▶ **Brief**:
Where a line below includes the word "NumberTheory", copy that line.

▶ **Records shown**:
****************************************

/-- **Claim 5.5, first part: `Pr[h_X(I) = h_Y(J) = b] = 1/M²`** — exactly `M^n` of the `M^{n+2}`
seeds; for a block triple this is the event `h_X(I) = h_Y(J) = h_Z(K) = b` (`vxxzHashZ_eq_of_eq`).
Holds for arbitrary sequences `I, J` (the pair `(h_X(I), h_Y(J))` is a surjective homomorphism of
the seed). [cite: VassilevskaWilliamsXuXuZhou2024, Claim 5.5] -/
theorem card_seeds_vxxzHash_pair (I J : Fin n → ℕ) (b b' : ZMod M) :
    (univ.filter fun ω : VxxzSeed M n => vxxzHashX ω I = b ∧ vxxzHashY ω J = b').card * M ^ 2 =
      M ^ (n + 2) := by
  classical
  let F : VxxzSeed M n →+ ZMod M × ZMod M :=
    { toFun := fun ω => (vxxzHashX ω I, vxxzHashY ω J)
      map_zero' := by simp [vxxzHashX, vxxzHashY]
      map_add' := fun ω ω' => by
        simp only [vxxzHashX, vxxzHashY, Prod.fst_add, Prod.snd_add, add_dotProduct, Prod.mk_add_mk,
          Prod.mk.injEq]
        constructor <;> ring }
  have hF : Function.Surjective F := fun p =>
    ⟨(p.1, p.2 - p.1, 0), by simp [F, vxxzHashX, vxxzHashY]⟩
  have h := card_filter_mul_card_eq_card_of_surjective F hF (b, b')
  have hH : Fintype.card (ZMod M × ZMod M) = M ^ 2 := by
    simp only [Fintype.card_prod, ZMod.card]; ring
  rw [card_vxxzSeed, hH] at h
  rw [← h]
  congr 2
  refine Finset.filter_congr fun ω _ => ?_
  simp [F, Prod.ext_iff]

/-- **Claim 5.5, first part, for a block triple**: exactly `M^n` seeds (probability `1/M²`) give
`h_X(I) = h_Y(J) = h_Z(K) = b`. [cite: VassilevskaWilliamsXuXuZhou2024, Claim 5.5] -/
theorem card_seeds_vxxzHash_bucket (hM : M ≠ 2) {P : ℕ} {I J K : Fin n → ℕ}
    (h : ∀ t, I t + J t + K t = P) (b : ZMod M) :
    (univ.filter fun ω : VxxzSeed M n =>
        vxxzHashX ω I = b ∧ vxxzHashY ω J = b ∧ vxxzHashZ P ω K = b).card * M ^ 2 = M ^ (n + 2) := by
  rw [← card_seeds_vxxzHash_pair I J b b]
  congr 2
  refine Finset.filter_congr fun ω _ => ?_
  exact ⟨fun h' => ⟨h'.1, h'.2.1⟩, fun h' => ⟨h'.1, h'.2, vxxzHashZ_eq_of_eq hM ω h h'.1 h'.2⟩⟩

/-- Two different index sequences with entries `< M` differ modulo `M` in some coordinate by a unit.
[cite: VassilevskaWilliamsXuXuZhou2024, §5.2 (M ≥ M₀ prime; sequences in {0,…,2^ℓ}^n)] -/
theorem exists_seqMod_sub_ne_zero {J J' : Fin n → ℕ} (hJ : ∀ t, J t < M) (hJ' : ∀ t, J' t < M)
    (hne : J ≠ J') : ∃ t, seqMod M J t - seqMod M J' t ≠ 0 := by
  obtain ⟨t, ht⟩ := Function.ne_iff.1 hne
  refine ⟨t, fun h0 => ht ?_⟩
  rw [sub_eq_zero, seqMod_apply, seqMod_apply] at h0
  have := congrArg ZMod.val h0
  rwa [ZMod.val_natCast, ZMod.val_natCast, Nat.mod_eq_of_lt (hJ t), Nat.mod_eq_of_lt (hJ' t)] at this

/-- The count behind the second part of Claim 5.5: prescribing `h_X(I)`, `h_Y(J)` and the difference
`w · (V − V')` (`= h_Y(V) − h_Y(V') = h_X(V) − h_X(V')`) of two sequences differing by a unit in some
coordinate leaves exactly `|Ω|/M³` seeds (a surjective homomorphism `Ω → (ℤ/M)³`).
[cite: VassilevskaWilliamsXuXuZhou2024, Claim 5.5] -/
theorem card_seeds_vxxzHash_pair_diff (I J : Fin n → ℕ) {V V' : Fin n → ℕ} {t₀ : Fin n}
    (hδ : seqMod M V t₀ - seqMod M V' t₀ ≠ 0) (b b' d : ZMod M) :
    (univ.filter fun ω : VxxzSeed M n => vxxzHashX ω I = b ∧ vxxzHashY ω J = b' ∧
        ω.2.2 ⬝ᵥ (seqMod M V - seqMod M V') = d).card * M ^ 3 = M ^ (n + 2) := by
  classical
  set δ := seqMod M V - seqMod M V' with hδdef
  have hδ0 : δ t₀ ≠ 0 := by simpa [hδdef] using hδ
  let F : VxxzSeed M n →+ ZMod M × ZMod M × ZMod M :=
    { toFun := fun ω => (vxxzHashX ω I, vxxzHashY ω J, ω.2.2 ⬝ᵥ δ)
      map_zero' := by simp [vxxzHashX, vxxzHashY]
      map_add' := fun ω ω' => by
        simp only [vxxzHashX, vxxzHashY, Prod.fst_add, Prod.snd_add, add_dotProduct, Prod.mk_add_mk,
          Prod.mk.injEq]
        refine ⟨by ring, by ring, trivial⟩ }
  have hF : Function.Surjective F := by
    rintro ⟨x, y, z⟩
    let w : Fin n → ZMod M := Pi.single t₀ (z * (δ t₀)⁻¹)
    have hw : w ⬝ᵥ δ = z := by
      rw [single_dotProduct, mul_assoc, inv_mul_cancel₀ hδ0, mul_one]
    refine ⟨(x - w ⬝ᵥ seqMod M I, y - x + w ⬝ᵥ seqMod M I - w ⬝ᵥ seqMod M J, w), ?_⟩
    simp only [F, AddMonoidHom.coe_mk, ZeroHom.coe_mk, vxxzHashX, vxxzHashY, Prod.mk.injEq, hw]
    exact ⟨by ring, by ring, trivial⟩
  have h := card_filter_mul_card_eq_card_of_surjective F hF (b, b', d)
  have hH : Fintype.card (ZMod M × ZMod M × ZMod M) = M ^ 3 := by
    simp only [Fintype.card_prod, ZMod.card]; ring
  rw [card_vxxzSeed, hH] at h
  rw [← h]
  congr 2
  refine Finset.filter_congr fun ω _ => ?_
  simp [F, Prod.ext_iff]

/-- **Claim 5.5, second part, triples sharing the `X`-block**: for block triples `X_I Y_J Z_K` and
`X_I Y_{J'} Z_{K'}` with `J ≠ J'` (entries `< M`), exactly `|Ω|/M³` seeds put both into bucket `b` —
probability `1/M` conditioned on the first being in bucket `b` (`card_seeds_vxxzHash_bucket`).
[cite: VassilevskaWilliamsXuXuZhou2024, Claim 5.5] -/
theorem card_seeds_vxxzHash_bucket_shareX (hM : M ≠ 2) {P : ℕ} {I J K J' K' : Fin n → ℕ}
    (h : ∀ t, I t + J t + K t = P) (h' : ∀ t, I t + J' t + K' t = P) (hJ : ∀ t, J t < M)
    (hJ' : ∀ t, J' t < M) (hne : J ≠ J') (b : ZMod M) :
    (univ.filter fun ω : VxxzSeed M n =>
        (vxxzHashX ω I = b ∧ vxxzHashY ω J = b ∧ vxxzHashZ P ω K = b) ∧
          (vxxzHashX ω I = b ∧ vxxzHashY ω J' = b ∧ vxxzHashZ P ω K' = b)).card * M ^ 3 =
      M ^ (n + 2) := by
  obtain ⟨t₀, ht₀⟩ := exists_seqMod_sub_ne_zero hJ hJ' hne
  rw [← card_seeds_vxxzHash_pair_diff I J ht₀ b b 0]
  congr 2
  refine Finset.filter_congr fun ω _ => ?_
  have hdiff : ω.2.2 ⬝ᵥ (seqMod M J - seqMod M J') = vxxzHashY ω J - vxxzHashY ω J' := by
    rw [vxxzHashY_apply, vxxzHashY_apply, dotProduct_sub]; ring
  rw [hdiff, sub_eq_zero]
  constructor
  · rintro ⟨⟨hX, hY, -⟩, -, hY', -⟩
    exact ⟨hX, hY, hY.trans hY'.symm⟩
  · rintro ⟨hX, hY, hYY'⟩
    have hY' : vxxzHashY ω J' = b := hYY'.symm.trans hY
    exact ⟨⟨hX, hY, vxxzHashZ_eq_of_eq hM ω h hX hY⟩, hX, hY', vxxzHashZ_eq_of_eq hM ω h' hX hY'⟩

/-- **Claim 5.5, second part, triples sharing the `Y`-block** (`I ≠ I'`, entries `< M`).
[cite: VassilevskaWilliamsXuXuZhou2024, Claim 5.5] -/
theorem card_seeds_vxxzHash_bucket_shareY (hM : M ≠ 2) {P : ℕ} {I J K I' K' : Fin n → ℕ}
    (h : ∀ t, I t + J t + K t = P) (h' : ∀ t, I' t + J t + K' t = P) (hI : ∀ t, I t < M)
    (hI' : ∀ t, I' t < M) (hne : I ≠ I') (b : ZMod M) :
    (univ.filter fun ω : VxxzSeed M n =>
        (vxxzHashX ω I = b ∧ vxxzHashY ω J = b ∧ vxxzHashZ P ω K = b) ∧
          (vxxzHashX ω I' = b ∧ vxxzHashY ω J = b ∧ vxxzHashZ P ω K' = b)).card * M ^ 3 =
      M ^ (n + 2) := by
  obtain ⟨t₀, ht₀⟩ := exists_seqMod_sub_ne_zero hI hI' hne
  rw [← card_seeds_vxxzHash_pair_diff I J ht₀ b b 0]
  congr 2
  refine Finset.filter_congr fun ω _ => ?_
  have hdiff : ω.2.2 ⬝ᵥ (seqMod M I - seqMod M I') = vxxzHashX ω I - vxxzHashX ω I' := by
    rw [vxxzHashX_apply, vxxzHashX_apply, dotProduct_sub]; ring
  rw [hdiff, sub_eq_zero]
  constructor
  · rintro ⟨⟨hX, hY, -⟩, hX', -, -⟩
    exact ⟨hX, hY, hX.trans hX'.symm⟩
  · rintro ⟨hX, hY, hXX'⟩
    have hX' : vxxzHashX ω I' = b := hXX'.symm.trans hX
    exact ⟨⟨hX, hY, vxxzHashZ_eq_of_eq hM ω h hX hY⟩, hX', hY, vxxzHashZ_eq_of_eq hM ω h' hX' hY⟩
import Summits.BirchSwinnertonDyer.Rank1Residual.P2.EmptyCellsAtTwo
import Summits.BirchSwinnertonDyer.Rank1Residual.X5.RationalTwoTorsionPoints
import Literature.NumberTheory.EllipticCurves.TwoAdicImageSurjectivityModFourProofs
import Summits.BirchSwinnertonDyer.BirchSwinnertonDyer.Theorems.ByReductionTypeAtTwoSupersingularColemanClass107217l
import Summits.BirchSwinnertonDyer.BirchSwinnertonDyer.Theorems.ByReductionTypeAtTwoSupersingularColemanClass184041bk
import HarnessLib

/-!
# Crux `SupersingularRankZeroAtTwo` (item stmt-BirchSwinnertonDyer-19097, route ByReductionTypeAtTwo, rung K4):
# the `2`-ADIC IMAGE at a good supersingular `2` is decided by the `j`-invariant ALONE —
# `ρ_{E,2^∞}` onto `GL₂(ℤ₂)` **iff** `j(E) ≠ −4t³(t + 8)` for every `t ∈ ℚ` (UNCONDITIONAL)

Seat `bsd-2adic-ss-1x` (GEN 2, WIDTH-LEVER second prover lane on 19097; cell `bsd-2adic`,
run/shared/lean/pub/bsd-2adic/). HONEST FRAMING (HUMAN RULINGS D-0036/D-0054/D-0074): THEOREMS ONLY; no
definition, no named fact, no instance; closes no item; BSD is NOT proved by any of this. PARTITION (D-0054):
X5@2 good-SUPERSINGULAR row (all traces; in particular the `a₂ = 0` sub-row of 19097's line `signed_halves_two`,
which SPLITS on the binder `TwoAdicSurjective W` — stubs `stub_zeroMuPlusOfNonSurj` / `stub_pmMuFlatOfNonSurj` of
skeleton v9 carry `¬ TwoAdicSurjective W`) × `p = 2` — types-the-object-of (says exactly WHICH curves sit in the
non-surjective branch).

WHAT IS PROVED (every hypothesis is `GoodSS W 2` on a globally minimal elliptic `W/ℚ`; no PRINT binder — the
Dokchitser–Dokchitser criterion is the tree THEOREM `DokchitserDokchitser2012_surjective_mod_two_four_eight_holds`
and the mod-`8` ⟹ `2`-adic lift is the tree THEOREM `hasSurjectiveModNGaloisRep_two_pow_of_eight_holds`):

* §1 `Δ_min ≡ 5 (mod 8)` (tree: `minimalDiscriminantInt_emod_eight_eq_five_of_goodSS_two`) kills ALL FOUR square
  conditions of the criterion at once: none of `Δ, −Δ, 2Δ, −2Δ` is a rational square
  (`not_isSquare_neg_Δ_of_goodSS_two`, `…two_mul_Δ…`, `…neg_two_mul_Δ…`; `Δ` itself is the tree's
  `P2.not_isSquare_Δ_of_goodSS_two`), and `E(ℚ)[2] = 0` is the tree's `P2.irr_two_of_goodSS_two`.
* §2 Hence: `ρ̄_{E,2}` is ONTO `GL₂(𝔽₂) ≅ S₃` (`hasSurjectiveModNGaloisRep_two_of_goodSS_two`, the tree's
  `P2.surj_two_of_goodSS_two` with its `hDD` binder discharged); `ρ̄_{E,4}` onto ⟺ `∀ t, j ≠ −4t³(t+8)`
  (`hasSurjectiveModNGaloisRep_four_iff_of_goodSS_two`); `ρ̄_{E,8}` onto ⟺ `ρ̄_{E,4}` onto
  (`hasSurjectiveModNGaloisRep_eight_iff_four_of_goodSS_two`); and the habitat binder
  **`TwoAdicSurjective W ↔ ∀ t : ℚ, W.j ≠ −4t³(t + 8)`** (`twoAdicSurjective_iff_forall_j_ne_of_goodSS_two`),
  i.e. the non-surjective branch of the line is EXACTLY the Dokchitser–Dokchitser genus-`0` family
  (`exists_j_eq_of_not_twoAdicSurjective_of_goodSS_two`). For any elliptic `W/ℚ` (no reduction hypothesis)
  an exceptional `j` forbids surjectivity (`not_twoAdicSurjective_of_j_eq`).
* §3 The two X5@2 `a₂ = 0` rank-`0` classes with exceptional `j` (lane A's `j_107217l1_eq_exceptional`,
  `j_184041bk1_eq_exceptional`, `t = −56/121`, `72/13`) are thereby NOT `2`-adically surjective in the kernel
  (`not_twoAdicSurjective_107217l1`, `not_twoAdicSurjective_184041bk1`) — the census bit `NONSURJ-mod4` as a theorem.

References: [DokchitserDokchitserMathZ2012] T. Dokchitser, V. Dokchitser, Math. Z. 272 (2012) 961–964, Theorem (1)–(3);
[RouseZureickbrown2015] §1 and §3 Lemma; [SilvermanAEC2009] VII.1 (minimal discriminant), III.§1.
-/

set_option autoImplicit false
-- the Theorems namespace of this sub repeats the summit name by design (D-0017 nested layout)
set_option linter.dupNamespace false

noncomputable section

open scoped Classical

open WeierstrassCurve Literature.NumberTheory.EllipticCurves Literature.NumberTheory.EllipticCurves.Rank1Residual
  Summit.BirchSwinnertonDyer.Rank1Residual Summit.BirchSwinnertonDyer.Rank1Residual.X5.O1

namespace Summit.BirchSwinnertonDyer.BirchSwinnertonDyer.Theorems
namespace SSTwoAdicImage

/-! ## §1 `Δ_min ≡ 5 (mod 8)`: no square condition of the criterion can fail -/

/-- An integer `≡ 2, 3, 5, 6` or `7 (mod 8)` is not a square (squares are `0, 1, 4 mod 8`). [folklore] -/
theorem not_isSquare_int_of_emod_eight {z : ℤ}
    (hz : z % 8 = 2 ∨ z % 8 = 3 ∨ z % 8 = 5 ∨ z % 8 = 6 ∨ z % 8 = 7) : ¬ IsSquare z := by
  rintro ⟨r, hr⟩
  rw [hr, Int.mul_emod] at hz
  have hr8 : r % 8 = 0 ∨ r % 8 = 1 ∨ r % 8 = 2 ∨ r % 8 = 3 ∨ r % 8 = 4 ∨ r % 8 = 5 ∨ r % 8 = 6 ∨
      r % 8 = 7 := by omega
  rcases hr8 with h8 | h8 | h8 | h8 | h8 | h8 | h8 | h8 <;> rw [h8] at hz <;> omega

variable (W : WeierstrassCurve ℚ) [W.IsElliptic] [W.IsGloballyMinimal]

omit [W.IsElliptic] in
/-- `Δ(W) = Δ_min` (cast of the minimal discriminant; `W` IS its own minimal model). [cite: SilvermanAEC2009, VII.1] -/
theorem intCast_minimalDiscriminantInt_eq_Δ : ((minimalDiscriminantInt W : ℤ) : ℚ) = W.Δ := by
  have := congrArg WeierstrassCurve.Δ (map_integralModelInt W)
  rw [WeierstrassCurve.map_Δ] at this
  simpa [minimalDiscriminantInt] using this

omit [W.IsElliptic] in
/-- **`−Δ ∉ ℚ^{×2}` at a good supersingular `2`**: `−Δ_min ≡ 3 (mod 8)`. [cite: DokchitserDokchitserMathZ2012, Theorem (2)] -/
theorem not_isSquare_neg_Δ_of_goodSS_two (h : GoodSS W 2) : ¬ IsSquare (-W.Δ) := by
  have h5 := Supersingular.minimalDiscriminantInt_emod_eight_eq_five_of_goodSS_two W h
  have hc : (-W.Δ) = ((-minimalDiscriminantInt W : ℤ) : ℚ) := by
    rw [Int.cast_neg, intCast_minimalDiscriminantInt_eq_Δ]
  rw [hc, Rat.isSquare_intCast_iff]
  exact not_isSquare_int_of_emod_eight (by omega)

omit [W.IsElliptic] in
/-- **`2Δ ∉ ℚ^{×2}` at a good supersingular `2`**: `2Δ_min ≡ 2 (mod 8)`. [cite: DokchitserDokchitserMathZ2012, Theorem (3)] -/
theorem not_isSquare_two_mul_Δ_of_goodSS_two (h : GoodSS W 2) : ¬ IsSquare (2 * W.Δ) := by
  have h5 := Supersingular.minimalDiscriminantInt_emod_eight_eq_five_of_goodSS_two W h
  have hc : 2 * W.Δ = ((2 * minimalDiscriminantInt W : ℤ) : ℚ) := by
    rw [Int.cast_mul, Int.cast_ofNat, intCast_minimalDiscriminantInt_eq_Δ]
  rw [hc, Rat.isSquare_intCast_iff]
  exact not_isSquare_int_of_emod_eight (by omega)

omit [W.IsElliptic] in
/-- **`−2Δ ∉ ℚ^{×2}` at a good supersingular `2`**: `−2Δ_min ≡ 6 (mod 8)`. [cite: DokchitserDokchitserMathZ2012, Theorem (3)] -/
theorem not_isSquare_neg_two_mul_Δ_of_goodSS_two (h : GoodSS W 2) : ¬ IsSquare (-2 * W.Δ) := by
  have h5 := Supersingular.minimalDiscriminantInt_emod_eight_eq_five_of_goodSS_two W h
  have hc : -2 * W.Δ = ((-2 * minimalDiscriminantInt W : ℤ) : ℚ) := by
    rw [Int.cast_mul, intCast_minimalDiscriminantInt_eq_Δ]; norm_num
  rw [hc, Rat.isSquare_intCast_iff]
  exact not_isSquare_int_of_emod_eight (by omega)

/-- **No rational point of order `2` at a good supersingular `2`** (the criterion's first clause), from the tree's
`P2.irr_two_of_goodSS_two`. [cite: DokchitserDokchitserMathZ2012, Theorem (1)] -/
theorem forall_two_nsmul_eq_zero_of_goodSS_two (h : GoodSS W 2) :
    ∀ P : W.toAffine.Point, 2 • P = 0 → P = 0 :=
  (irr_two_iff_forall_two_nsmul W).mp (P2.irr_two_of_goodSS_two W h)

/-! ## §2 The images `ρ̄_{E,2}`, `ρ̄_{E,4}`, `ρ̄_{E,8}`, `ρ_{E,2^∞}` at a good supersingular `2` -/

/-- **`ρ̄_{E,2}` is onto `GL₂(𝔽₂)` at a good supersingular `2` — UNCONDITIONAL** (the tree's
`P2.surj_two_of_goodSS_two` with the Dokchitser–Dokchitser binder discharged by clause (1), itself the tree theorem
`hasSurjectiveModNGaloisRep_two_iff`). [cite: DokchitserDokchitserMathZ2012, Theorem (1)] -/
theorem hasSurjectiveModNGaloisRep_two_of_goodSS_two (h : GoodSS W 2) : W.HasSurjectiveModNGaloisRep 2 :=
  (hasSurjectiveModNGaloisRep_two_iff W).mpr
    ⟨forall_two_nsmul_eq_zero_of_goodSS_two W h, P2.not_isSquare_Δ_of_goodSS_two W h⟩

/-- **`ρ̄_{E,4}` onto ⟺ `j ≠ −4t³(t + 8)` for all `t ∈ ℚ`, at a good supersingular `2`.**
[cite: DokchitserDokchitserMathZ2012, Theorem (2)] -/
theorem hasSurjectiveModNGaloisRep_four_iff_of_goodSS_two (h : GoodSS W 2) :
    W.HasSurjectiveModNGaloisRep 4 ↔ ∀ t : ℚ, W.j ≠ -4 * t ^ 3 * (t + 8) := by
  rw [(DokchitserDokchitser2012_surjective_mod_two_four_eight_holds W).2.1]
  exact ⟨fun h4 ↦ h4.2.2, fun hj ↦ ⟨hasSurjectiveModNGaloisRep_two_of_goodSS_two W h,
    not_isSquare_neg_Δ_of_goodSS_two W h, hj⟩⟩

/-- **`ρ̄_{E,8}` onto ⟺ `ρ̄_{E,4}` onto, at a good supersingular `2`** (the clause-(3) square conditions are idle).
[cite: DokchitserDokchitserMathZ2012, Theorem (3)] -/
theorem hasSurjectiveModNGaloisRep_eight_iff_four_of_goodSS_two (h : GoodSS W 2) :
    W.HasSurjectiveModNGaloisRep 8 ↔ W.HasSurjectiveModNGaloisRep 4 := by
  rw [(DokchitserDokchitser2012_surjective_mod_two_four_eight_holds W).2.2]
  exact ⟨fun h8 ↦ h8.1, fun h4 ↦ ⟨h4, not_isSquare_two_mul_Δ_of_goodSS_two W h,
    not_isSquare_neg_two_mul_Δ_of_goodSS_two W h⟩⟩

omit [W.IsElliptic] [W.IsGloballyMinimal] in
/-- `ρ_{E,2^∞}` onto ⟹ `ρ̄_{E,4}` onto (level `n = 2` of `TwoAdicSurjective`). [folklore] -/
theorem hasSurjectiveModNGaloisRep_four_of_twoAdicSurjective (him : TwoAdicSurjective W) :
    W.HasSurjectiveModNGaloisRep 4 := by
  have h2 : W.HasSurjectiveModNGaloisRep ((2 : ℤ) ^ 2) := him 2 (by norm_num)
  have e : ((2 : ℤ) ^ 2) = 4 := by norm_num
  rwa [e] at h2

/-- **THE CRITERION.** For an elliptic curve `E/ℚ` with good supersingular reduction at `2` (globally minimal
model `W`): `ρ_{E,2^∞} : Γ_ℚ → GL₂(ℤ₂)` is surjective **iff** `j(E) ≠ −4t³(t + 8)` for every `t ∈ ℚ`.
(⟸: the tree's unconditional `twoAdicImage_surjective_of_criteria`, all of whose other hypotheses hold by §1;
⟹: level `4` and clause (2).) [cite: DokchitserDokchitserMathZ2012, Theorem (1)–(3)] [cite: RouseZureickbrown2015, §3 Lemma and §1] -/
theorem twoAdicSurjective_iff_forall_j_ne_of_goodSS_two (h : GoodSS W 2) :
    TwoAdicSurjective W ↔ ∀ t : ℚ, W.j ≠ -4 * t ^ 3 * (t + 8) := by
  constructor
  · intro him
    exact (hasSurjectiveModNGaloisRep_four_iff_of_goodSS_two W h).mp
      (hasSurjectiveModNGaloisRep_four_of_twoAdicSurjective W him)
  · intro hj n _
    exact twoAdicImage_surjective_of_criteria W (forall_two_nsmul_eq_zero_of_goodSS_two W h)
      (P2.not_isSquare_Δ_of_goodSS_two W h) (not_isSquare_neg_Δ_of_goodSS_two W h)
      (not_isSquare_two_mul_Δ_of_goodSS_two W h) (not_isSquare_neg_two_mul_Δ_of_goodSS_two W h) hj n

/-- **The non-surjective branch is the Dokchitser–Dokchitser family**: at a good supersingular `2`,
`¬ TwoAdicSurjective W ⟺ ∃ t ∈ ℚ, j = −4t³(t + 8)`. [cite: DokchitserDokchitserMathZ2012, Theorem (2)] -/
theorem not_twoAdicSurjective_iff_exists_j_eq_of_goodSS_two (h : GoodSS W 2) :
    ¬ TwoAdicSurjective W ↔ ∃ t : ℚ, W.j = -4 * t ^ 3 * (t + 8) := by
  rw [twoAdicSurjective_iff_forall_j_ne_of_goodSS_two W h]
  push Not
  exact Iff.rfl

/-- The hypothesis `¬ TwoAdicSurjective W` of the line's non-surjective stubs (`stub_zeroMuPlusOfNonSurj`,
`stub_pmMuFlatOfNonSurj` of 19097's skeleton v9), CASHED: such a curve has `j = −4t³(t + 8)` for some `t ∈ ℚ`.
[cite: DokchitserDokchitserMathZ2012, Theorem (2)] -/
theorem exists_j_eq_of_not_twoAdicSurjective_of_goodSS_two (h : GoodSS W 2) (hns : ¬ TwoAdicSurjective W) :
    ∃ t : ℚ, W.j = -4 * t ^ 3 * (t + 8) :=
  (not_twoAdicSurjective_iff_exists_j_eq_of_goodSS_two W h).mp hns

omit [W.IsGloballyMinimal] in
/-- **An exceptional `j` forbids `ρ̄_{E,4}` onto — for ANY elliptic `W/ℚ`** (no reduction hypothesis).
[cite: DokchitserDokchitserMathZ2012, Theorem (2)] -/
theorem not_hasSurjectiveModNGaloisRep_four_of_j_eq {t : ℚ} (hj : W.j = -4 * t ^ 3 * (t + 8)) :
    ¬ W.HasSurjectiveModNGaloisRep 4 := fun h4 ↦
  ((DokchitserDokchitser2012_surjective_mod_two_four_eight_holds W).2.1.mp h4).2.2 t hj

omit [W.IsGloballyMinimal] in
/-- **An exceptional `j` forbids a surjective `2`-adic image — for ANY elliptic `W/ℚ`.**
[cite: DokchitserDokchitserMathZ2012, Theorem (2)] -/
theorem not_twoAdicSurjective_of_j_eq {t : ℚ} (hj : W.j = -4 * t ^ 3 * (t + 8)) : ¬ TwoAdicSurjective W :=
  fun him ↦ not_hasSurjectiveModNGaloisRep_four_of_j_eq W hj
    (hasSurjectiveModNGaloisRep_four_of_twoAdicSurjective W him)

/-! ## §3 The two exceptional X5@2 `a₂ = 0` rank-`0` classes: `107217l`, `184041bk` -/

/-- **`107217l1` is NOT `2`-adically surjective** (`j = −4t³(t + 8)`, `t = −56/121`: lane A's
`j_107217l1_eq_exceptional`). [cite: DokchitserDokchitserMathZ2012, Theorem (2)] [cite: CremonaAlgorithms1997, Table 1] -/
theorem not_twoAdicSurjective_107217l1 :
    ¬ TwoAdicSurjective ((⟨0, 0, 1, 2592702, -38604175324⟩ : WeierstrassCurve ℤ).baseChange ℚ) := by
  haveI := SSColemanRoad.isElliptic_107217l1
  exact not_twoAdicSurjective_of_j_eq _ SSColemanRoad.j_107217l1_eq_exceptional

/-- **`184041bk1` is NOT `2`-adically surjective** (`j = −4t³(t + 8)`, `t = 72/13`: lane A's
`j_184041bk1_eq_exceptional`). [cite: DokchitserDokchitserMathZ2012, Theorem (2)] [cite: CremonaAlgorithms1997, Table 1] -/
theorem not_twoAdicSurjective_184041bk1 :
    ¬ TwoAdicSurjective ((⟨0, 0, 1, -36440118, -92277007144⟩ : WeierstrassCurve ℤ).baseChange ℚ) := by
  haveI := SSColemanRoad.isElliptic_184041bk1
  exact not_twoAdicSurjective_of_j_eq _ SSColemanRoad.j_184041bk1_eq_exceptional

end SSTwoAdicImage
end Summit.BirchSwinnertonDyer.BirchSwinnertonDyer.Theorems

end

****************************************

▶ **Expected answer**:
import Literature.NumberTheory.EllipticCurves.TwoAdicImageSurjectivityModFourProofs
open WeierstrassCurve Literature.NumberTheory.EllipticCurves Literature.NumberTheory.EllipticCurves.Rank1Residual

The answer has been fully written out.